Some more good writing comes from the way in which Nacho takes over for the incarcerated Tuco. Most interesting is the way it recontextualizes the job he hired Mike for (which came to a head in “Gloves Off”). Was he really afraid of Tuco and worried for his safety? It was certainly easy to believe, as we’d seen Tuco unhinged many times over. But the ease with which he slips into Tuco’s old role — and the quickness with which he’s compelled to solve a problem with violence — might imply something else. It might imply that he wanted Tuco out of the way for a different reason. He might have just wanted to climb up the chain.
This would make sense, as Hector being in power meant that Nacho would never be able to position himself above Tuco; family is important to Hector, and Nacho’s just a hired hand. But take Tuco out of the picture, and Nacho might start to shine a little brighter in the old man’s eye. Certainly Hector was impressed by the fact that Nacho had a gun to his head in this episode…and still came away with what he wanted.
Of course, we now also see Nacho at a crossroads. He’s perfectly happy to treat his dealers well, and he enjoys occupying Tuco’s seat. But then Hector pushes him a little further, and he’s almost as happy to lay a savage beating upon Krazy-8. He’s rattled by it — and injures himself with a sewing machine while reflecting on what he’s done — but if that’s what it takes to survive in Hector’s gang, that’s what he’ll do.
What he won’t do — at least immediately — is involve his family. We saw way back in “Cobbler” that Nacho’s uncle is an honest man who runs a bodyshop. Here we see that his father is just as honest, making and repairing upholstery. In short, Nacho is from a respectable background of hard workers. When Hector (ahem) hectors him into roping his father into the business, he pushes back.
We don’t get a definitive answer — Nacho is saved by Bell Telephone — but the reluctance is clear. And part of me wonders if Hector’s eventual crippling comes as a result of another arrangement between Nacho and Mike. When he wanted Tuco out of the way, he got it. If he decides he needs Hector out of the way as well…we’ll see.
I’ll be interested to find out what he does with the pill he stole from Hector. I doubt a missing pill will be enough to set Hector down an irreversible road toward infirmity, but perhaps Nacho will figure out what that medication is meant to be treating, and work out a plan from there.
So, yes, the big reveal this week was Saul Goodman…but that’s not the only connection reestablished with Breaking Bad. Gus tours the laundry facility that will come to house his superlab (which hopefully means we’ll be meeting Gayle soon), and then he gets into the car with…
And that’s a character I really didn’t expect to see again. Foolish me.

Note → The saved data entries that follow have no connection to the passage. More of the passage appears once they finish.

import Summits.ValiantsHypothesis.ValiantsHypothesis.Theorems.LacunarySymmetroidMatrixDescartesCensusPivotTwoNormalForm
import Summits.ValiantsHypothesis.ValiantsHypothesis.Theorems.LacunarySymmetroidMatrixDescartesCensusPivotIndexRung
import Summits.ValiantsHypothesis.ValiantsHypothesis.Theorems.LacunarySymmetroidMatrixDescartesCensusPivotKit

/-!
# `MatrixDescartes` census — pivot column at `m = 2`: the OPEN CORE of the `2K` law
# (normal-form pivot `diag(−1,1)`, two-sided exponents off the pivot, and EVERY letter active `(Pₖ)₀₀ < (Pₖ)₁₁`)

HONEST FRAMING.  Object-search cell `pub-symmetroid`, Conjecture-B column in PIVOT currency (`…CensusPivotDefs.lean`, seat conjb-1),
seat `val-sym-mdr-p1` (generation 7).  Helper file landed `--supports` the crux item stmt-ValiantsHypothesis-18050
(`Theses.LacunarySymmetroid.MatrixDescartes`, OPEN, on HOLD) with NO closure claim.  Bookkeeping that says exactly what is
left of the `(2, K)` pivot rows «`Z₊ ≤ 2K`» after `…PivotTwoDefinitePivot` (g6: `det J ≥ 0` settled) and
`…PivotTwoNormalForm` (this seat: `det J < 0` reduces to `J₀ = !![-1,0;0,1]`).  For the normal-form pencil
`F = X^e • J₀ + ∑ₖ X^{dₖ} • Pₖ` (`Pₖ ⪰ 0`), `det F = −X^{2e} + ∑ₖ ((Pₖ)₀₀ − (Pₖ)₁₁) X^{e+dₖ} + ∑_{k≤l} mix X^{dₖ+d_l}` has a
negative coefficient only at `2e` and at the `e + dₖ` with `(Pₖ)₀₀ < (Pₖ)₁₁` («ACTIVE» letters: more weight on the positive
eigendirection of `J₀`), so by the sign-cell law (val-sym-mdr-p2 g6, Descartes with a negative-support budget):

* `posRoots_le_two_mul_of_inactive`: some letter inactive (`(Pₖ)₁₁ ≤ (Pₖ)₀₀`) and no letter at the pivot exponent ⇒ `Z₊ ≤ 2K`;
* `posRoots_le_two_mul_of_eq_pivot`: some letter AT the pivot exponent (`dₖ = e`) ⇒ `Z₊ ≤ 2K`;
* `posRoots_le_one_of_oneSided`: one-sided exponents ⇒ `Z₊ ≤ 1` (conjb-1's R0 at index one);
* **`pivotRootLawAt_two_of_core`**: if every CORE pencil — pivot `J₀`, all `dₖ ≠ e`, exponents on both sides of `e`, all
  letters active — has `Z₊ ≤ 2K`, then `PivotRootLawAt 2 K q (2K)` for every `q`.

So the `m = 2` pivot law is open exactly on the core, where Descartes gives `2K + 2` (every one of the `K + 1` negative
coefficients isolated); the scalar form of the core is `…CensusPivotTwoEnvelope` with all `bₖ = β̃ₖ < 0`.
Nothing here bears on `Theses.LacunarySymmetroid.MatrixDescartes` in its window, on `KPlusLogSqLaw`, on `DoorA26` / `DoorA34`,
on the cell's registers or credences, or on `VP ≠ VNP`.

[folklore] Descartes' rule with a negative-support budget (tree `WLawTwoSignCell.pivotTwo_posRoots_le_signCell`,
`Pivot.TwoDescartes.*`) and conjb-1's `IndexRung.oneSidedIndexRung`.  No definitions, no named facts.
-/

-- `Summit.ValiantsHypothesis.ValiantsHypothesis.…` repeats a component by the D-0017 layout
-- (single-conjunct summit), which the `dupNamespace` linter flags; the name is mandated.
set_option linter.dupNamespace false

namespace Summit.ValiantsHypothesis.ValiantsHypothesis.Theorems.LacunarySymmetroidMatrixDescartes.Pivot.TwoCore

open Matrix Finset Polynomial
open scoped BigOperators
open Pivot.TwoDescartes (letter expo pencil_eq_sum card_posRoots_le_two_mul_card coeff_det_nonneg_of_not_mem)

variable {K : ℕ}

/-- **Some letter inactive ⇒ `Z₊ ≤ 2K`.**  For the normal-form pencil with PSD letters, no letter at the pivot exponent,
and SOME letter with `(Pₖ)₁₁ ≤ (Pₖ)₀₀`, the determinant has at most `K` negative coefficients, so `Z₊ ≤ 2K`. [folklore] -/
theorem posRoots_le_two_mul_of_inactive (e : ℕ) (d : Fin K → ℕ) (P : Fin K → Matrix (Fin 2) (Fin 2) ℝ)
    (hP : ∀ k, (P k).PosSemidef) (hd : ∀ k, d k ≠ e) (hin : ∃ k, P k 1 1 ≤ P k 0 0) :
    pivotPosRoots e d !![-1, 0; 0, 1] P ≤ 2 * K := by
  classical
  obtain ⟨k₀, hk₀⟩ := hin
  set A : Finset (Fin K) := Finset.univ.filter (fun k => P k 0 0 < P k 1 1) with hA
  set T : Finset ℕ := insert (e + e) (A.image (fun k => e + d k)) with hT
  have hAcard : A.card ≤ K - 1 := by
    have hsub : A ⊆ Finset.univ.erase k₀ := by
      intro k hk
      rw [Finset.mem_erase]
      refine ⟨?_, Finset.mem_univ _⟩
      rintro rfl
      rw [hA, Finset.mem_filter] at hk
      exact absurd hk.2 (not_lt.2 hk₀)
    have := Finset.card_le_card hsub
    rw [Finset.card_erase_of_mem (Finset.mem_univ _), Finset.card_univ, Fintype.card_fin] at this
    exact this
  have hTcard : T.card ≤ K := by
    have hK : 1 ≤ K := Nat.succ_le_of_lt (Fin.pos k₀)
    calc T.card ≤ (A.image (fun k => e + d k)).card + 1 := Finset.card_insert_le _ _
      _ ≤ A.card + 1 := Nat.add_le_add_right Finset.card_image_le _
      _ ≤ K - 1 + 1 := Nat.add_le_add_right hAcard _
      _ = K := Nat.sub_add_cancel hK
  have h := WLawTwoSignCell.pivotTwo_posRoots_le_signCell e d !![-1, 0; 0, 1] P hP hd T
    (fun _ => Finset.mem_insert_self _ _)
    (fun k hk => by
      refine Finset.mem_insert_of_mem (Finset.mem_image.2 ⟨k, ?_, rfl⟩)
      rw [hA, Finset.mem_filter]
      refine ⟨Finset.mem_univ _, ?_⟩
      simp only [Matrix.of_apply, Matrix.cons_val', Matrix.cons_val_zero, Matrix.cons_val_one, Matrix.empty_val',
        Matrix.cons_val_fin_one] at hk
      linarith)
  unfold pivotPosRoots
  exact h.trans (by omega)

/-- **A letter at the pivot exponent ⇒ `Z₊ ≤ 2K`** (any real `2 × 2` pivot letter `J`): the `K + 1` pivot degrees
`e + e`, `e + dₖ` then take at most `K` values, and only they can carry a negative coefficient. [folklore] -/
theorem posRoots_le_two_mul_of_eq_pivot (e : ℕ) (d : Fin K → ℕ) (J : Matrix (Fin 2) (Fin 2) ℝ)
    (P : Fin K → Matrix (Fin 2) (Fin 2) ℝ) (hP : ∀ k, (P k).PosSemidef) (heq : ∃ k, d k = e) :
    pivotPosRoots e d J P ≤ 2 * K := by
  classical
  obtain ⟨k₀, hk₀⟩ := heq
  set T : Finset ℕ := (Finset.univ : Finset (Fin K)).image (fun k => e + d k) with hT
  have hTcard : T.card ≤ K := le_trans Finset.card_image_le (by simp)
  unfold pivotPosRoots
  rw [pencil_eq_sum]
  have hneg : ∀ n, (Matrix.det (∑ l, ((X : ℝ[X]) ^ expo e d l) • (letter J P l).map Polynomial.C)).coeff n < 0 →
      n ∈ T := by
    intro n hn
    by_contra hnot
    have hn' : ∀ l, e + expo e d l ≠ n := by
      intro l hl
      rcases l with _ | k
      · exact hnot (Finset.mem_image.mpr ⟨k₀, Finset.mem_univ _, by rw [hk₀]; exact hl⟩)
      · exact hnot (Finset.mem_image.mpr ⟨k, Finset.mem_univ _, hl⟩)
    exact absurd hn (not_lt.mpr (coeff_det_nonneg_of_not_mem e d J P hP n hn'))
  exact (card_posRoots_le_two_mul_card _ T hneg).trans (by omega)

/-- **One-sided exponents ⇒ `Z₊ ≤ 1`** for the normal-form pencil (conjb-1's R0 `oneSidedIndexRung` at index one, with the
index witness `W = (1, 0)ᵀ` of `…PivotTwoNormalForm`). [folklore] -/
theorem posRoots_le_one_of_oneSided (e : ℕ) (d : Fin K → ℕ) (P : Fin K → Matrix (Fin 2) (Fin 2) ℝ)
    (hP : ∀ k, (P k).PosSemidef) (hone : (∀ k, e ≤ d k) ∨ (∀ k, d k ≤ e)) :
    pivotPosRoots e d !![-1, 0; 0, 1] P ≤ 1 := by
  obtain ⟨W, hW⟩ := TwoNormalForm.normalForm_index (le_refl 1)
  exact IndexRung.oneSidedIndexRung (Fin 2) (Fin K) e d _ P TwoNormalForm.normalForm_isSymm_det.1 hP hone 1 W hW

/-- With no letters at all (`K = 0`) the pencil `X^e • diag(−1,1)` has `det = −X^{2e}` and no positive root. [folklore] -/
theorem posRoots_eq_zero_of_isEmpty (e : ℕ) (d : Fin 0 → ℕ) (P : Fin 0 → Matrix (Fin 2) (Fin 2) ℝ) :
    pivotPosRoots e d !![-1, 0; 0, 1] P = 0 := by
  unfold pivotPosRoots
  rw [Finset.card_eq_zero, Finset.filter_eq_empty_iff]
  intro u hu hpos
  rw [Multiset.mem_toFinset, Polynomial.mem_roots', Polynomial.IsRoot, Pivot.eval_det_pivot] at hu
  have h2 := hu.2
  rw [Matrix.det_fin_two] at h2
  simp at h2
  exact absurd h2.1 hpos.ne'

/-- **THE OPEN CORE OF THE `m = 2` PIVOT LAW.**  If every CORE pencil `X^e • diag(−1,1) + ∑ₖ X^{dₖ} • Pₖ` — PSD letters,
no letter at the pivot exponent, exponents on both sides of the pivot, and every letter active `(Pₖ)₀₀ < (Pₖ)₁₁` — has at
most `2K` distinct positive determinant roots, then `PivotRootLawAt 2 K q (2K)` holds at every index `q`. [folklore] -/
theorem pivotRootLawAt_two_of_core (K q : ℕ)
    (h : ∀ (e : ℕ) (d : Fin K → ℕ) (P : Fin K → Matrix (Fin 2) (Fin 2) ℝ), (∀ k, (P k).PosSemidef) →
      (∀ k, d k ≠ e) → (∃ k, d k < e) → (∃ k, e < d k) → (∀ k, P k 0 0 < P k 1 1) →
      pivotPosRoots e d !![-1, 0; 0, 1] P ≤ 2 * K) :
    PivotRootLawAt 2 K q (2 * K) := by
  refine TwoNormalForm.pivotRootLawAt_two_of_normalForm K q fun e d P hP => ?_
  rcases Nat.eq_zero_or_pos K with hK | hK
  · subst hK
    exact (posRoots_eq_zero_of_isEmpty e d P).le
  by_cases heq : ∃ k, d k = e
  · exact posRoots_le_two_mul_of_eq_pivot e d _ P hP heq
  push Not at heq
  by_cases hin : ∃ k, P k 1 1 ≤ P k 0 0
  · exact posRoots_le_two_mul_of_inactive e d P hP heq hin
  push Not at hin
  by_cases hlow : ∃ k, d k < e
  · by_cases hhigh : ∃ k, e < d k
    · exact h e d P hP heq hlow hhigh hin
    · push Not at hhigh
      exact (posRoots_le_one_of_oneSided e d P hP (Or.inr hhigh)).trans (by omega)
  · push Not at hlow
    exact (posRoots_le_one_of_oneSided e d P hP (Or.inl hlow)).trans (by omega)

end Summit.ValiantsHypothesis.ValiantsHypothesis.Theorems.LacunarySymmetroidMatrixDescartes.Pivot.TwoCore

I loved Lydia on Breaking Bad. She was a late game addition that worked so well within that universe and managed to feel more important to it than her abbreviated run would suggest. Having her back is wonderful, because it means we’ll get to spend more time with her, yes. But also because it allows her to interact with Gus, and that’s a relationship we never saw on Breaking Bad as she wasn’t introduced until he was out of the way.

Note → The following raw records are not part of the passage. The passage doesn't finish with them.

/-- **Master variable of the threshold layer.** With `Y := 32(1 + M + M⁻¹)⁴(1 + θ⁻¹)(1 + θ₁⁻¹)·Λ/κ`,
in the cone (`M/2 ≤ |a| < M`, admissible `(ω, m, Λ)`, `0 < m`, `|ω − mω₊| ≤ ε₀m`, `ε₀ ≤ 1/(16M)`,
`0 < θ`, `0 < θ₁`): `1 ≤ Y`, `|ω| ≤ Y`, `|ω|⁻¹ ≤ Y`, `Λ ≤ Y`, `κ⁻¹ ≤ Y`, `M ≤ Y`, `M⁻¹ ≤ Y`,
`(M²)⁻¹ ≤ Y`, `θ⁻¹ ≤ Y`, `θ₁⁻¹ ≤ Y`, `(r₊ − r₋)⁻¹ ≤ Y³`. [folklore] -/
theorem layerMaster_bounds {M a ω ε₀ θ θ₁ Λ : ℝ} {m : ℤ} (hMa : IsSubextremal M a) (ha : M / 2 ≤ |a|)
    (hadm : IsAdmissibleTriple a ω m Λ) (hm : 0 < m) (hε₀ : ε₀ ≤ 1 / (16 * M))
    (hcone : |ω - m * horizonAngularVelocity M a| ≤ ε₀ * |(m : ℝ)|) (hθ : 0 < θ) (hθ₁ : 0 < θ₁) :
    let Y := 32 * (1 + M + M⁻¹) ^ 4 * (1 + θ⁻¹) * (1 + θ₁⁻¹) * Λ / surfaceGravity M a
    1 ≤ Y ∧ |ω| ≤ Y ∧ |ω|⁻¹ ≤ Y ∧ Λ ≤ Y ∧ (surfaceGravity M a)⁻¹ ≤ Y ∧ M ≤ Y ∧ M⁻¹ ≤ Y ∧
      (M ^ 2)⁻¹ ≤ Y ∧ θ⁻¹ ≤ Y ∧ θ₁⁻¹ ≤ Y ∧ (rPlus M a - rMinus M a)⁻¹ ≤ Y ^ 3 := by
  intro Y
  have hM : 0 < M := hMa.pos
  have haM : |a| ≤ M := le_of_lt hMa
  set κ := surfaceGravity M a with hκdef
  have hκ : 0 < κ := hMa.surfaceGravity_pos
  have hκle : κ ≤ 1 / (4 * M) := surfaceGravity_le hM a
  obtain ⟨hB1, hBM, hBMi, hMB⟩ := base_bounds hM
  set B := 1 + M + M⁻¹ with hB
  have hMinv : 0 < M⁻¹ := inv_pos.2 hM
  have hB0 : 0 < B := by linarith
  have hB3 : B ≤ B ^ 3 := le_self_pow₀ hB1 (by norm_num)
  have hB23 : B ^ 2 ≤ B ^ 3 := pow_le_pow_right₀ hB1 (by norm_num)
  have hB24 : B ^ 2 ≤ B ^ 4 := pow_le_pow_right₀ hB1 (by norm_num)
  have hB31 : (1 : ℝ) ≤ B ^ 3 := one_le_pow₀ hB1
  have hB41 : (1 : ℝ) ≤ B ^ 4 := one_le_pow₀ hB1
  have hB30 : 0 < B ^ 3 := pow_pos hB0 3
  have hB40 : 0 < B ^ 4 := pow_pos hB0 4
  have hθi : 0 < θ⁻¹ := inv_pos.2 hθ
  have hθ₁i : 0 < θ₁⁻¹ := inv_pos.2 hθ₁
  have hD1 : 1 ≤ (1 + θ⁻¹) * (1 + θ₁⁻¹) := one_le_mul_of_one_le_of_one_le (by linarith) (by linarith)
  set A₀ := 32 * B ^ 4 * (1 + θ⁻¹) * (1 + θ₁⁻¹) with hA₀
  have hA32 : 32 * B ^ 4 ≤ A₀ := by
    rw [hA₀, mul_assoc (32 * B ^ 4)]; exact le_mul_of_one_le_right (by positivity) hD1
  -- admissibility: `1 ≤ m ≤ Λ`
  have hm1 : (1 : ℝ) ≤ m := by exact_mod_cast hm
  have hmΛ : (m : ℝ) ≤ Λ := by nlinarith [hadm.sq_le]
  have hΛ1 : 1 ≤ Λ := hm1.trans hmΛ
  -- `1/κ ≥ 4M`
  have hκinv : 4 * M ≤ κ⁻¹ := by
    rw [le_inv_comm₀ (by positivity) hκ]; simpa [one_div] using hκle
  have hYdef : Y = A₀ * Λ * κ⁻¹ := by
    simp only [Y, hA₀, hB, div_eq_mul_inv]; rw [hκdef]
  clear_value Y
  have hY_A : A₀ * κ⁻¹ ≤ Y := by
    rw [hYdef]
    calc A₀ * κ⁻¹ = A₀ * 1 * κ⁻¹ := by ring
      _ ≤ A₀ * Λ * κ⁻¹ := by gcongr
  -- `A₀κ⁻¹ ≥ 128 B³ ≥ 1`
  have hAκ : 128 * B ^ 3 ≤ A₀ * κ⁻¹ := by
    calc 128 * B ^ 3 ≤ 128 * B ^ 3 * (M * B) := le_mul_of_one_le_right (by positivity) hMB
      _ = 32 * B ^ 4 * (4 * M) := by ring
      _ ≤ A₀ * κ⁻¹ := mul_le_mul hA32 hκinv (by positivity) (by positivity)
  have hY_B : 128 * B ^ 3 ≤ Y := hAκ.trans hY_A
  have hYB3 : B ^ 3 ≤ Y := le_trans (by linarith [pow_pos hB0 3]) hY_B
  have hY1 : 1 ≤ Y := hB31.trans hYB3
  have hA1 : (1 : ℝ) ≤ A₀ := le_trans (by linarith only [hB41]) hA32
  have hκY : κ⁻¹ ≤ Y := by
    refine le_trans ?_ hY_A
    calc κ⁻¹ = 1 * κ⁻¹ := (one_mul _).symm
      _ ≤ A₀ * κ⁻¹ := by gcongr
  have hAκ1 : 1 ≤ A₀ * κ⁻¹ := le_trans (by linarith [hB31]) hAκ
  have hΛY : Λ ≤ Y := by
    rw [hYdef]
    calc Λ = 1 * Λ := (one_mul _).symm
      _ ≤ (A₀ * κ⁻¹) * Λ := by gcongr
      _ = A₀ * Λ * κ⁻¹ := by ring
  have hMY : M ≤ Y := hBM.trans (hB3.trans hYB3)
  have hMiY : M⁻¹ ≤ Y := hBMi.trans (hB3.trans hYB3)
  have hM2Y : (M ^ 2)⁻¹ ≤ Y := by
    rw [← inv_pow]
    exact (pow_le_pow_left₀ hMinv.le hBMi 2).trans (hB23.trans hYB3)
  have hΛMY : Λ * M⁻¹ ≤ Y := by
    rw [hYdef]
    have h1 : M⁻¹ ≤ A₀ * κ⁻¹ := by
      calc M⁻¹ = M⁻¹ * 1 := (mul_one _).symm
        _ ≤ M⁻¹ * (κ⁻¹ / (4 * M)) := by
            gcongr; rwa [le_div_iff₀ (by positivity), one_mul]
        _ = (M⁻¹) ^ 2 / 4 * κ⁻¹ := by field_simp
        _ ≤ B ^ 2 / 4 * κ⁻¹ := by gcongr
        _ ≤ A₀ * κ⁻¹ := by
            gcongr
            calc B ^ 2 / 4 ≤ B ^ 4 := by linarith only [hB24, hB40]
              _ ≤ 32 * B ^ 4 := by linarith only [hB40]
              _ ≤ A₀ := hA32
    calc Λ * M⁻¹ ≤ Λ * (A₀ * κ⁻¹) := by gcongr
      _ = A₀ * Λ * κ⁻¹ := by ring
  -- `ω`
  obtain ⟨hω16, hωle, hω0'⟩ := cone_abs_omega_le_div hM haM ha hadm hm hε₀ hcone
  have hω0 : 0 < |ω| := abs_pos.2 hω0'
  have hωY : |ω| ≤ Y := by
    calc |ω| ≤ Λ / M := hωle
      _ = Λ * M⁻¹ := div_eq_mul_inv _ _
      _ ≤ Y := hΛMY
  have hωiY : |ω|⁻¹ ≤ Y := by
    calc |ω|⁻¹ ≤ (1 / (16 * M))⁻¹ := by rw [inv_le_inv₀ hω0 (by positivity)]; exact hω16
      _ = 16 * M := by rw [one_div, inv_inv]
      _ ≤ 128 * B ^ 3 := by linarith only [hBM.trans hB3, hB30]
      _ ≤ Y := hY_B
  -- `θ⁻¹`, `θ₁⁻¹`: `A₀κ⁻¹ ≥ 128B³(1 + θ⁻¹)(1 + θ₁⁻¹) ≥ (1 + θ⁻¹)(1 + θ₁⁻¹)`
  have hAκ' : (1 + θ⁻¹) * (1 + θ₁⁻¹) ≤ A₀ * κ⁻¹ := by
    calc (1 + θ⁻¹) * (1 + θ₁⁻¹) ≤ 128 * B ^ 3 * ((1 + θ⁻¹) * (1 + θ₁⁻¹)) :=
          le_mul_of_one_le_left (by positivity) (by linarith only [hB31])
      _ ≤ 128 * B ^ 3 * (M * B) * ((1 + θ⁻¹) * (1 + θ₁⁻¹)) :=
          mul_le_mul_of_nonneg_right (le_mul_of_one_le_right (by positivity) hMB) (by positivity)
      _ = A₀ * (4 * M) := by rw [hA₀]; ring
      _ ≤ A₀ * κ⁻¹ := by gcongr
  have hθY : θ⁻¹ ≤ Y := by
    refine le_trans ?_ (hAκ'.trans hY_A)
    calc θ⁻¹ ≤ 1 + θ⁻¹ := by linarith only
      _ = (1 + θ⁻¹) * 1 := (mul_one _).symm
      _ ≤ (1 + θ⁻¹) * (1 + θ₁⁻¹) := by gcongr; linarith only [hθ₁i]
  have hθ₁Y : θ₁⁻¹ ≤ Y := by
    refine le_trans ?_ (hAκ'.trans hY_A)
    calc θ₁⁻¹ ≤ 1 + θ₁⁻¹ := by linarith only
      _ = 1 * (1 + θ₁⁻¹) := (one_mul _).symm
      _ ≤ (1 + θ⁻¹) * (1 + θ₁⁻¹) := by gcongr; linarith only [hθi]
  -- `(r₊ − r₋)⁻¹ = (2κ(r₊² + a²))⁻¹ ≤ κ⁻¹ (M²)⁻¹ ≤ Y·Y ≤ Y³`
  have hdY : (rPlus M a - rMinus M a)⁻¹ ≤ Y ^ 3 := by
    have hd : rPlus M a - rMinus M a = 2 * (rPlus M a ^ 2 + a ^ 2) * κ :=
      rPlus_sub_rMinus_eq_mul_surfaceGravity hM
    have hA : M ^ 2 ≤ 2 * (rPlus M a ^ 2 + a ^ 2) := sq_le_two_mul_rPlus_sq_add_sq M a hM
    rw [hd, mul_inv]
    calc (2 * (rPlus M a ^ 2 + a ^ 2))⁻¹ * κ⁻¹ ≤ (M ^ 2)⁻¹ * κ⁻¹ := by
          gcongr
      _ ≤ Y * Y := mul_le_mul hM2Y hκY (by positivity) (by positivity)
      _ = Y ^ 2 * 1 := by ring
      _ ≤ Y ^ 2 * Y := by gcongr
      _ = Y ^ 3 := by ring
  exact ⟨hY1, hωY, hωiY, hΛY, hκY, hMY, hMiY, hM2Y, hθY, hθ₁Y, hdY⟩
set_option maxHeartbeats 400000 in -- buildfix (bf3-g27): 160k/180k FAIL, 200k PASS at accept time; line-neutral budget line
/-- **The κ-free master variable.** With `Z := 32(1 + M + M⁻¹)⁴(1 + θ₁⁻¹)·Λ`, in the cone:
`1 ≤ Z`, `|ω| ≤ Z`, `|ω|⁻¹ ≤ Z`, `Λ ≤ Z`, `M ≤ Z`, `M⁻¹ ≤ Z`, `(M²)⁻¹ ≤ Z`, `θ₁⁻¹ ≤ Z`. [folklore] -/
theorem freeMaster_bounds {M a ω ε₀ θ₁ Λ : ℝ} {m : ℤ} (hM : 0 < M) (haM : |a| ≤ M) (ha : M / 2 ≤ |a|)
    (hadm : IsAdmissibleTriple a ω m Λ) (hm : 0 < m) (hε₀ : ε₀ ≤ 1 / (16 * M))
    (hcone : |ω - m * horizonAngularVelocity M a| ≤ ε₀ * |(m : ℝ)|) (hθ₁ : 0 < θ₁) :
    let Z := 32 * (1 + M + M⁻¹) ^ 4 * (1 + θ₁⁻¹) * Λ
    1 ≤ Z ∧ |ω| ≤ Z ∧ |ω|⁻¹ ≤ Z ∧ Λ ≤ Z ∧ M ≤ Z ∧ M⁻¹ ≤ Z ∧ (M ^ 2)⁻¹ ≤ Z ∧ θ₁⁻¹ ≤ Z := by
  intro Z
  obtain ⟨hB1, hBM, hBMi, hMB⟩ := base_bounds hM
  set B := 1 + M + M⁻¹ with hB
  have hMinv : 0 < M⁻¹ := inv_pos.2 hM
  have hB0 : 0 < B := by linarith
  have hB4 : B ≤ B ^ 4 := le_self_pow₀ hB1 (by norm_num)
  have hB24 : B ^ 2 ≤ B ^ 4 := pow_le_pow_right₀ hB1 (by norm_num)
  have hB41 : (1 : ℝ) ≤ B ^ 4 := one_le_pow₀ hB1
  have hθ₁i : 0 < θ₁⁻¹ := inv_pos.2 hθ₁
  have hm1 : (1 : ℝ) ≤ m := by exact_mod_cast hm
  have hmΛ : (m : ℝ) ≤ Λ := by nlinarith [hadm.sq_le]
  have hΛ1 : 1 ≤ Λ := hm1.trans hmΛ
  set A := 32 * B ^ 4 * (1 + θ₁⁻¹) with hA
  have hA32 : 32 * B ^ 4 ≤ A := le_mul_of_one_le_right (by positivity) (by linarith)
  have hZdef : Z = A * Λ := by simp only [Z, hA, hB]
  clear_value Z
  have hAZ : A ≤ Z := by rw [hZdef]; exact le_mul_of_one_le_right (by positivity) hΛ1
  have hB4Z : B ^ 4 ≤ Z := le_trans (by nlinarith [pow_pos hB0 4]) (hA32.trans hAZ)
  have hZ1 : 1 ≤ Z := hB41.trans hB4Z
  have hΛZ : Λ ≤ Z := by
    rw [hZdef]; exact le_mul_of_one_le_left (by linarith) (le_trans (by nlinarith [hB41]) hA32)
  obtain ⟨hω16, hωle, hω0'⟩ := cone_abs_omega_le_div hM haM ha hadm hm hε₀ hcone
  have hω0 : 0 < |ω| := abs_pos.2 hω0'
  have hωZ : |ω| ≤ Z := by
    calc |ω| ≤ Λ / M := hωle
      _ = Λ * M⁻¹ := div_eq_mul_inv _ _
      _ ≤ Λ * A := by
          gcongr
          calc M⁻¹ ≤ B := hBMi
            _ ≤ B ^ 4 := hB4
            _ ≤ 32 * B ^ 4 := by nlinarith [pow_pos hB0 4]
            _ ≤ A := hA32
      _ = Z := by rw [hZdef]; ring
  have hωiZ : |ω|⁻¹ ≤ Z := by
    calc |ω|⁻¹ ≤ (1 / (16 * M))⁻¹ := by rw [inv_le_inv₀ hω0 (by positivity)]; exact hω16
      _ = 16 * M := by rw [one_div, inv_inv]
      _ ≤ 32 * B ^ 4 := by nlinarith [hBM.trans hB4, pow_pos hB0 4]
      _ ≤ Z := hA32.trans hAZ
  refine ⟨hZ1, hωZ, hωiZ, hΛZ, hBM.trans (hB4.trans hB4Z), hBMi.trans (hB4.trans hB4Z), ?_, ?_⟩
  · rw [← inv_pow]; exact (pow_le_pow_left₀ hMinv.le hBMi 2).trans (hB24.trans hB4Z)
  · calc θ₁⁻¹ ≤ 1 + θ₁⁻¹ := by linarith only
      _ ≤ 32 * B ^ 4 * (1 + θ₁⁻¹) :=
          le_mul_of_one_le_left (by positivity) (by linarith only [hB41])
      _ = A := by rw [hA]
      _ ≤ Z := hAZ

I actually did a double take when I saw Laura Fraser, and I’m pretty sure it was the biggest smile any Breaking Bad carryover got out of me.
And so Better Call Saul wastes no time in moving forward, and no time in drawing nearer its parent series.
Which is a kind of crossroads in itself.
Does the show rush forward, filling in the remaining blanks and drawing us toward its known point of termination?
Or does it spend a little more time with itself, building its own universe and asserting itself as an important TV drama in its own right?
You know my answer. But at least now I know that if the show pulls the other way, we still have episodes like this to look forward to.
And I’ll take a page out of Jimmy’s book on that one; it’s technically a loss, but it’s a loss worth celebrating.